§ **About this task**
Once you have located the line containing "certified #597 state" in the material below, return it exactly along with each line after it through the line containing "this seat g22–g26.".
▬▬▬
/-!
# Ventures/CertifiedManyBodySolver — Observables/PhaseSeparationExclusionFarPolCVK5AxesHE1cP2C.lean: `(≤ 3/10 | ≥ 1)` on segment E1c `t′ ∈ [-273 / 500, -1 / 2] × U ∈ [7 / 2, 16]` — FIELD axis (`T = 0` for every `|h| ≤ h₀·t`; `T > 0` for every `β ≥ β₀`, `|h| ≤ t/20`) («(2/5∣1) ON THE MAP AXES», g31)

K5 CORNER-LAW edition («THE K5 CORNER LAWS», hubbard-downfold-unc-2 g42, families K5…; generator `gen-g42/yb/gen42.py` over g41's): the `n = 1` column of the far cells at `U ∈ [49/10, 13/2]` may now be one of hubbard-box-eng-2 g23's RE-FLOORED deep-sheet laws `ds2_n1_law_U<U>_m<a>m<b>` (`Certificates/HubbardSquare_n1_deepSheet_farColumnFloors_K5{a,b,c,d}.lean`, C-174, ref-3 § F3-121 PASS 92/92): `t′`-chords of LP-exact simplex corners (`ds_n1_simplex3`: joint concavity of `(s,U) ↦ e(1,s,U,1)`, evenness + `t′`-monotonicity at `n = 1`, `U`-monotonicity) of the K-R1′ `(5,1,+1/2)` half-filling row (`hK5p50n1` BY VALUE, CANDIDATE class — hubbard-algo-eng-8 g8 kit j342506, CLAIM algoeng8-20260831-01, algo-ref g65 CELL-SIDE PASS), the M64 deep hole-side XL rows at `s = −16/25` (`hsX49o10m64n1` ∕ `hsX717o100m64n1`, fast-ref F99 ∕ F103 PASS), the B54 `(6,1,±3/10)` floor (`hB54`) and CERTIFIED #497 `(4,1,0)` BY NAME (`h497`): `(5,1,s) ≥ −0.8295 ∣ −0.8242 ∣ −0.8189` at `s = −2/5 ∣ −7/20 ∣ −3/10` (the flat `u5_n1_law_U5_m50p0` read −0.8402), `−0.8349` at `−9/20`; columns at `U = 49/10 ∣ 51/10 ∣ 133/25 ∣ 141/25 ∣ 6` and their `U`-chords `vk…` (`vcol_of_laws`) at `21/4 ∣ 11/2 ∣ 23/4`. The far quarter-filling points enter BY NAME: CERTIFIED #770 `(8,1/2,−2/5)` ∕ #783 `(6,1/2,−2/5)` claim nodes (`h770 : cert_r770_…` ∕ `h783 : cert_r783_…`, lit-4 p807955 ∕ p816497) through `hQ8m40_of_node` ∕ `hQ6m40_of_node` (`Observables/PhaseSeparationExclusionFarQuarterNodes.lean`, this seat). (5,1,+1/2) COLUMN edition (hubbard-downfold-unc-2 g41, families U5…): the `n = 1` column at `U ∈ [5, 6)` of the far cells with `|t′| ≤ 1/2` is the K-R1′ LEG B half-filling row (hubbard-algo-eng-8 g8 `twinchain-U5n1tp1o2-v082` kit j342506, see the law file's docstring for the exact literal and its class) read on the hole side by evenness + `t′`-monotonicity at `n = 1` (`u5_n1_law_U5_m50p0`, `Observables/PhaseSeparationExclusionHalfFillingColumnU5.lean`, hypothesis `hK5p50n1` BY VALUE) and its `U`-chords `vcol_of_laws` with the deep-sheet `U = 6` laws at `U ∈ {21/4, 11/2, 141/25, 23/4}` wherever they beat the deep-sheet `U = 5` column (−0.8716 ∣ −0.8632 ∣ −0.8548 at s = −1/2 ∣ −9/20 ∣ −2/5). WAVE-7c ITEM 2 edition («THE U = 6 QUARTER POINT», hubbard-downfold-unc-2 g41, generator `gen-g41/yb/gen41.py …` over the g40/g39/g38 generators; floor kinds `Q649`/`Q6F` next to g40's `Q606`/`Q674`/`QF`): the DILUTE floor at `n₁ = 1/2` may now use the FIRST quarter-filling e₀ LOWER at `U = 6`, `t′ < −3/10` — hubbard-algo-eng-8 g7's `GU6n1o2tpm2o5` (6, 1/2, −2/5) one-job n-twin chain RESULT (EXACT) kit j341763, `E_cert = −2729691028003404047260271/(5·2⁷⁹)` ⇒ floor `−0.9031789987` (hubbard-fast WAVE 7c ITEM 2; CLAIM algoeng8-20260830-11; algo-ref g65 CELL-SIDE PASS «CANDIDATE class, C48 legs pending», KEEP CORRECT; crit-1 S#484 CLEAN, crit-2 #332 CONCUR, captain RULINGS #973/#976 2026-08-30T23:5xZ; registry row #783 SIGNED (sr-mbsolver-ref-3 R3.498-57s) ⇒ NOW CERTIFIED #783 and read BY NAME: binder `h783 : cert_r783_bs_GU6n1o2tpm2o5_…` (lit-4 g40 p816497) through `hQ6m40_of_node` (`Observables/PhaseSeparationExclusionFarQuarterNodes.lean`)): on `[−2/5, −3/10]` its `t′`-chord with the CERTIFIED #649 `(6,1/2,−3/10)` lower (−0.9412223802) at `U = 6` carried up in `U` (`−0.9032 ∣ −0.9222 ∣ −0.9412` at `s = −2/5 ∣ −7/20 ∣ −3/10`, i.e. `+0.053 ∣ +0.026 ∣ 0` over the #649 Jensen floor and `+0.044 ∣ +0.015` over #606's for `U < 8`), and on `[−11/20, −2/5]` its `(t′,U)`-Jensen chord with the kernel free row at `t′ = −11/20` (`−0.9082` at `s = −41/100`, `−0.9283` at `−9/20`; valid for `U ≥ 40(s + 11/20)`, i.e. from `U = 6` at `s = −2/5` where the `U = 8` point needs `U ≥ 8`); extrapolated down the density by convexity for `(≤ 9/20 ∣ ≥ 1)` / `(≤ 2/5 ∣ ≥ 1)` exactly as the Q8/J floors. The STAGE-2 `7/8` plane is read BY NAME (`n7o8_splitPlane2_hW2m_of_node hW2o3` on `cert_plaqseam_W4splitO3_TBDP_allmk`, hubbard-fast-reuse-2 g21) wherever it caps. DEEP-SHEET COLUMN edition («THE FAR COLUMN REPAIR», hubbard-downfold-unc-2 g40, families DS/DSH200/DSH80): the `n = 1` COLUMNS of every far cell are hubbard-box-eng-2 g22's DEEP-SHEET far column laws `ds_n1_law_U<U>_m<a>m<b>` BY NAME (`Certificates/HubbardSquare_n1_deepSheet_farColumnFloors_{B..I}.lean`, 2026-08-30T21:27Z: LP-exact simplex floors from the deep hole-side M64 XL rows at `s = −16/25` (`hsX49o10m64n1` ∕ `hsX717o100m64n1` ∕ `hsX10m64n1`, fast-ref F99/F103 PASS), the electron-side B54/B67c/B85c rows, the S1/S9 sheets and #497, by `t′`-monotonicity of `e(1,·,U,1)` on `s ≤ 0` (evenness + concavity) + `U`-monotonicity + joint concavity; `+0.05…0.21·t` over every earlier far column incl. this seat's (8,12)-chords and corner chords) wherever they are the best law on the cell's segment (the theorem docstrings name the law per column); their by-value binders appear in each signature exactly as the law files print them. WAVE-7c QUARTER-POINT edition (this file; hubbard-downfold-unc-2 g40, generator `gen-g40/yb/gen40.py … ` with the `Q606`/`Q674`/`QF` floor kinds): the DILUTE floor at `n₁ = 1/2` may now use the FIRST quarter-filling e₀ LOWER at `t′ < −3/10` — hubbard-algo-eng-8 g7's `GU8n1o2tpm2o5` (8, 1/2, −2/5) twin-chain RESULT (EXACT) kit j341204, `E_cert = −676700214379598560086999/(5·2⁷⁷) = −0.8956052766` (hubbard-fast WAVE 7c ITEM 1; crit-2 VERDICT #315, surr-4 SCORE, crit-1 S#467 CLEAN, captain RULINGS #919 «PRINTED, KEEP-class CANDIDATE», 2026-08-30T20:19–20:25Z; registry row #783 SIGNED (sr-mbsolver-ref-3 R3.498-57s) ⇒ hypothesis `hQ8m40 : −0.8956052766… ≤ e(1, −2/5, 8, 1/2)` BY VALUE, CANDIDATE class, discharged BY NAME by a one-line wrapper the hour the node lands): on `[−2/5, −3/10]` its `t′`-chord with the CERTIFIED #606 `(8,1/2,−3/10)` (−0.9270952558) ∣ #674 `(10,1/2,−3/10)` (−0.9178886431) lowers at `U = 8 ∣ 10` carried up in `U` (`−0.8956 ∣ −0.9113 ∣ −0.9271` at `s = −2/5 ∣ −7/20 ∣ −3/10`, i.e. `+0.052 ∣ +0.026` over the #606 Jensen floor and `+0.047 ∣ +0.019` over #674's), and on `[−11/20, −2/5]` its `(t′,U)`-Jensen chord with the kernel free row at `t′ = −11/20` (`−0.9011` at `s = −41/100`, `+0.044`; valid for `U ≥ 160(s + 11/20)/3`); extrapolated down the density by convexity for `(≤ 9/20 ∣ ≥ 1)` / `(≤ 2/5 ∣ ≥ 1)` exactly as the J-floors. FAR VIRTUAL-COLUMN edition («THE (8,12) CHORD», hubbard-downfold-unc-2 g40, generator `gen-g40/yb/gen40.py …`): on the far strips the `n = 1` COLUMNS at `U⋆ ∈ {42/5, 17/2, 9, 10, 11}` are now VIRTUAL columns (`vcol_of_laws`, `Observables/PhaseSeparationExclusionVirtualColumns.lean`, g37 device: concavity of `U ↦ e(1,s,U,1)`, the `U`-chord of two LANDED column laws read at `U⋆`) of the `U = 8` law `ext5_n1_col8_m40` ∕ `fp_n1_col8_m65m40` and the `U = 12` law `fp_n1_col12_m50m30` ∕ `fp_n1_col12_m65m50` BY NAME (their producer anchors `hsX8m40n1`, `h428`, `hN12m50`, `hsX12m30n1`, … exactly as printed in those laws): on `[−2/5,−3/10]` the chord reads `−0.5465 ∣ −0.4814` at `(10, s = −2/5 ∣ −3/10)` and `−0.5615 ∣ −0.5471` at `U⋆ = 17/2`, i.e. `0.065–0.093·t` ABOVE the N1-tier point floors `hN10m40`/`hN10m35` (`far_n1_col10_m40m35` −0.6110 ∣ −0.5917, `far_n1_law10`) and the box-eng sheet column `fy1_col17o2_m40m30` (−0.6475 ∣ −0.6402) that every earlier far edition used at `U = 17/2, 9, 10, 11` — the loosest ingredient of the far words was the `n = 1` column, not the cap: `(≤ 1/2 ∣ ≥ 1)` `T = 0` margins on A2 `[8,10] ∣ [10,12]` 0.033 ∣ 0.036 → 0.077 ∣ 0.074, A1 0.034 → 0.063 ∣ 0.057, E3c 0.036 → 0.056; no new row, no new hypothesis kind. 7/8-WITNESS menu («THE 7/8 WITNESS», hubbard-downfold-unc-2 g40, generator `gen-g40/yb/gen40.py …` over the g39/g38/g31 generators): the CAP menu of every cell now also holds the FOUR `n = 7/8` WITNESS-SPLIT cap planes of the pub/hubbard-fast reuse lane (reader spelling `∀ U s, 0 ≤ U → s ≤ 0 → e(1,s,U,7/8) ≤ T⁺ + D⁺·U + (−B⁺)·s`, cell form `holePlaneUS_tcap_on_cell`, `Observables/PhaseSeparationExclusionSplitPlaneSevenEighthsCap.lean`, this seat g40): the folded-Q1 `(5,7/8,−3/10)` state's plane BY NAME (`n7o8_splitPlaneQ1_of_split hQ1`, node `cert_plaqseam_W4splitQ1_TBD_allmk`, CERTIFIED #693–#695; lowest `7/8` cap for `U ≲ 6.0–6.3`), the #596 `(8,7/8,−3/10)` state's plane BY NAME (`n7o8_splitPlane_of_split hS596`, node `cert_plaqseam_W4split596_TBD_allmk`, CERTIFIED #610–#612), the STAGE-2 plane BY VALUE (`hW2m`, R12.52; lowest for `6.3 ≲ U ≲ 8.9–10.5`) and the V18 «WSP7» plane of the CERTIFIED dressed `(12,7/8,−3/10)` strip state BY VALUE (`hW7m`, R12.91 ×3, readers p782947; lowest above) — so the witness filling of a word may be `7/8` (weights `a = (1/8)/(1 − n₁)`, `b = 1 − a`: the dilute floor weighs `1/4` at `n₁ = 1/2` instead of `1/2` with the `3/4` planes), chosen per cell whenever it gives the better word (lower `β₀` ∕ larger margin ∕ stronger axis); every other ingredient as in the g39/g38 editions below. FAR-STRIP QUARTER-FLOOR edition («THE FAR-STRIP QUARTER FLOOR», hubbard-downfold-unc-2 g39, generator `gen-g39/yb/gen39.py far …` over the g38/g31 far-strip generators): the DILUTE FLOOR (`hF₁` slot) of every far cell is the best of (i) the ORACLE DESK's far-strip QUARTER floors — Jensen in `(t′, U)` for the jointly concave `(t′,U) ↦ e` between ONE certified registry row at `(U₁, 1/2, −3/10)` (#674 `U₁ = 10` ∣ #606 `U₁ = 8` ∣ #649 `U₁ = 6`, claim nodes `h674`/`h606`/`h649` BY NAME) and the kernel free row at `t′ = −11/20`, then Griffiths monotonicity in `U`: `c₀ + c₁·s ≤ e(1,s,U,1/2)` for `s ∈ [−11/20,−3/10]`, `U ≥ (4s+11/5)·U₁` (`n1o2_farJensen{674,606,649}_strip_of`, `Certificates/HubbardSquare_n1o2_farstrip_lower_jensen606_674_649.lean`, hubbard-fast-surr-4 g10, p775085; `−0.9421 ∣ −0.9300` at `s = −2/5 ∣ −7/20` from #674 vs the FREE sea `−1.0206 ∣ −1.0532`: lifts `+0.078 ∣ +0.123`), used as is for `(≤ 1/2 ∣ ≥ 1)` and EXTRAPOLATED DOWN THE DENSITY by convexity of `n ↦ e` against the cell's best cap at `n₀ > 1/2` (`dilute_floor_of_halfFloor_of_cap`, g35) for `(≤ 9/20 ∣ ≥ 1)` / `(≤ 2/5 ∣ ≥ 1)`, and (ii) the free Fermi-sea `t′`-chord of the earlier editions — whichever gives the better word per cell (named in each docstring). RESULT: the FIRST `(≤ 1/2 ∣ ≥ 1)` words at `t′ < −3/10` (A1 `[−2/5,−7/20]`, A2 `[−7/20,−3/10]`, E3c `[−41/100,−2/5]`, E3 `[−9/20,−2/5]`). V16 FAR-STRIP edition («THE #660 PLANE», hubbard-downfold-unc-2 g38, generator `gen-g38/yb/gen38.py far …` over the g31 far-strip generators `gen31_cells.py` / `gen31_axes.py` / the K1 law): CAP per cell = the best of the tree's real-parameter caps on the segment — here almost everywhere the WITNESS-SPLIT PLANE of the CERTIFIED #660 strip state `(8, 3/4, −3/10)` at filling `3/4` (`T⁺ − B⁺·s + D⁺·U`, literals of record `−4440523991983/2⁴² ∣ 214787725653/2⁴⁴ ∣ 91533771269/2⁴²`, sr-mbsolver r211 V16, R12.73-signed; hypothesis `hV16` BY VALUE, cell form `holePlane_tcap_on_cell`, `Observables/PhaseSeparationExclusionHolePlaneCap.lean`; discharged BY NAME by a one-line `wsplit660_capPlane_of h660` the hour lit-4's claim node lands): a `t′ = −3/10` state, `0.05–0.10·t` below the WS597 plane (a `t′ = 0` state) and `0.02–0.07·t` below the kernel polarised caps on `t′ ∈ [−9/20, −3/10]`, `U ∈ [5, 13]`; DILUTE floors = `t′`-chords of the premise-free kernel Fermi-sea tangent rows (free sea; the far strip has no certified quarter-side LOWER); `n = 1` COLUMNS = the landed column laws BY NAME plus VIRTUAL columns (`vcol_of_laws`, `U`-chords of two landed laws: `fp_n1_col5_m40m30 ⊕ lowU_n1_law13o2_m40m30` at `U = 141/25, 32/5` on `[−2/5,−3/10]`, `fp_n1_col5_m55p0 ⊕ fp_n1_col8_m65m40` at `U = 141/25, 71/10` on `[−11/20,−2/5]` — the U_min edges 5.64 / 6.4 / 7.1 of the Bi2201 / NaCCOC-x0.20 / CCOC boxes) and gen33's `U = 6` A-segment column `es_n1_law6_m50m30` (BY VALUE `hN6m50`, `hB54`); `T > 0` dilute anchors = kernel free gas `β* = 4` incl. the NEW `n₁ = 9/20` certificates at `t′ = −9/20, −2/5, −7/20` (p767135–p767137, this seat g38). RESULT: `(≤ 9/20 ∣ ≥ 1)` — never typed before on `t′ < −3/10` — holds on A2 `[−7/20,−3/10] × [6, 13]` (margins 0.016–0.053), A1 `[−2/5,−7/20] × [32/5, 13]` (0.029–0.084), E3c `[−41/100,−2/5] × [141/25, 13]` (0.013–0.093), E3/E3s/E3t `× [8, 12]` (0.075–0.085): whole-box for Ca₂₋ₓNaₓCuO₂Cl₂ M36/M58 `[−0.41,−0.3] × [7.1,12.4]` and NaCCOC-x0.20 M57 `[−0.38,−0.27] × [6.4,12.9]`; `(≤ 2/5 ∣ ≥ 1)` NEW down to `U = 5` on A1/A2/E3c (Bi2201 M61/M62 `[−0.411,−0.31] × [5.64,7.27]`, PrSrNiO₂ M39b) and every A-strip threshold re-priced. Theorem names `gv…`/`gw…`. HONEST FRAMING: first certified bounds; not a superconductivity verdict. CLASS = DERIVED / CONTEXT (competing-order words, CONTROL class: the excluded partner phase has
hole doping `≥ 7/10`). PURPOSE: the field / chemical-potential / interlayer ROBUSTNESS annex of the phase maps (D-0098) for the `(≤ 2/5 ∣ ≥ 1)` sentence, which the
T = 0 table (hubbard-box-p3 psbox v1.10) carries on YBCO M18/M130/M64, Bi2212, CCOC, NdNiO₂, Bi2201, CB1 and the La-214 boxes but which had NO axis word anywhere
(CB1's `T > 0` β ≥ 14 aside). Same column data as the `T > 0` words of `Observables/PhaseSeparationExclusionFarPolThermalE1C.lean` (this seat g31): CAP per cell = the
best real-parameter cap of the tree (kernel FULLY-POLARISED band caps of hubbard-box-p3 g33, `U`-independent, no claim node; or the WS597 witness-split plane of the
certified #597 state at filling `3/4`, hubbard-box-p3 g34, claim node BY NAME; or kernel HF / registry r468) — named per theorem; `n = 1` COLUMNS = landed laws BY NAME
(producer anchors BY VALUE in each signature: XL n-sheets `hsX…` at `m = 1`, CANDIDATE class where not referee-replayed; N-tier points; registry nodes / K2DIAG bootstraps BY
NAME); DILUTE floor = the #674-COLUMN floor of `Observables/PhaseSeparationExclusionQuarterConvexFloorB.lean` (quarter rows BY NAME); `T > 0` anchors = kernel free gas `β* = 4` + a-priori `2 log 2` (no thermal claim node). Laws:
`psH_not_fieldGroundState_mix_on_cell_of_columns_tcap` / `psHT_not_fieldEquilibrium_mix_on_cell_of_columns_hotAnchorSS_tcap` (`…BoxZeemanTcap`),
`psGC_gap_on_cell_of_columns_tcap` / `psGCT_not_equilibrium_on_cell_of_columns_hotAnchorSS_tcap` (`…BoxGrandCanonicalTcap`), `psL_not_layeredGroundState_mix_on_cell_of_columns_tcap`
(`…BoxLayeredTcap`) — this seat g22–g26. Per cell the LARGEST admissible parameter of the menus `h₀ ∈ {1/4 … 1/40}`, `G ∈ {5/4 … 1/20}`, `k ∈ {3/20 … 1/40}` is stated
(cost `h₀·n̄`, `G·a·b·(1−n₁)`, `k` against the exact `T = 0` column margins; kernel re-check by `nlinarith`). Cells: `[7 / 2,9 / 2]` ∣ `[9 / 2,5]` ∣ `[5,51 / 10]` ∣ `[51 / 10,21 / 4]` ∣ `[21 / 4,133 / 25]` ∣ `[133 / 25,11 / 2]` ∣ `[11 / 2,141 / 25]` ∣ `[141 / 25,6]` ∣ `[6,7]` ∣ `[7,8]` ∣ `[8,10]` ∣ `[10,12]` ∣ `[12,13]` ∣ `[13,16]`.
WHAT THIS IS NOT: a certificate or number of record; CONTROL-class words conditional BY NAME / BY VALUE on the premises printed in each signature; field / grand-canonical /
layered ground states and equilibria as variational notions (existence not claimed); `κ = (4/π)Σ|t_z|` is the crude linear interlayer cost; nothing about stripes as states,
ferromagnetism, superconductivity or `T_c`.

Seat hubbard-downfold-unc-2 g31; generator `pub/hubbard-downfold/hubbard-downfold-unc-2/gen-g31/yb/gen31_axes.py` (= g30's gen30_axes.py over the g31 cell tables).
[cite: Israel1979, Thm. I.2.4] [cite: LiebPRL1989, proof of Theorem 1] [cite: PoulinHastings2011, eqs. (3)–(8)] [cite: Griffiths1964, §II] [cite: Israel1979, Thm. I.2.4] [cite: EmeryKivelsonLin1990, pp. 475–476] [cite: Ruelle1969, §3.3] [cite: BratteliKishimotoRobinson1978, Thm. 2 (condition 2)] [cite: BachLiebSolovej1994, eq. (2c.36)] [cite: LiebLoss1993, §8, Theorem 8.2]
-/

noncomputable section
▬▬▬
§ **Exercise response**
certified #597 state at filling `3/4`, hubbard-box-p3 g34, claim node BY NAME; or kernel HF / registry r468) — named per theorem; `n = 1` COLUMNS = landed laws BY NAME
(producer anchors BY VALUE in each signature: XL n-sheets `hsX…` at `m = 1`, CANDIDATE class where not referee-replayed; N-tier points; registry nodes / K2DIAG bootstraps BY
NAME); DILUTE floor = the #674-COLUMN floor of `Observables/PhaseSeparationExclusionQuarterConvexFloorB.lean` (quarter rows BY NAME); `T > 0` anchors = kernel free gas `β* = 4` + a-priori `2 log 2` (no thermal claim node). Laws:
`psH_not_fieldGroundState_mix_on_cell_of_columns_tcap` / `psHT_not_fieldEquilibrium_mix_on_cell_of_columns_hotAnchorSS_tcap` (`…BoxZeemanTcap`),
`psGC_gap_on_cell_of_columns_tcap` / `psGCT_not_equilibrium_on_cell_of_columns_hotAnchorSS_tcap` (`…BoxGrandCanonicalTcap`), `psL_not_layeredGroundState_mix_on_cell_of_columns_tcap`
(`…BoxLayeredTcap`) — this seat g22–g26. Per cell the LARGEST admissible parameter of the menus `h₀ ∈ {1/4 … 1/40}`, `G ∈ {5/4 … 1/20}`, `k ∈ {3/20 … 1/40}` is stated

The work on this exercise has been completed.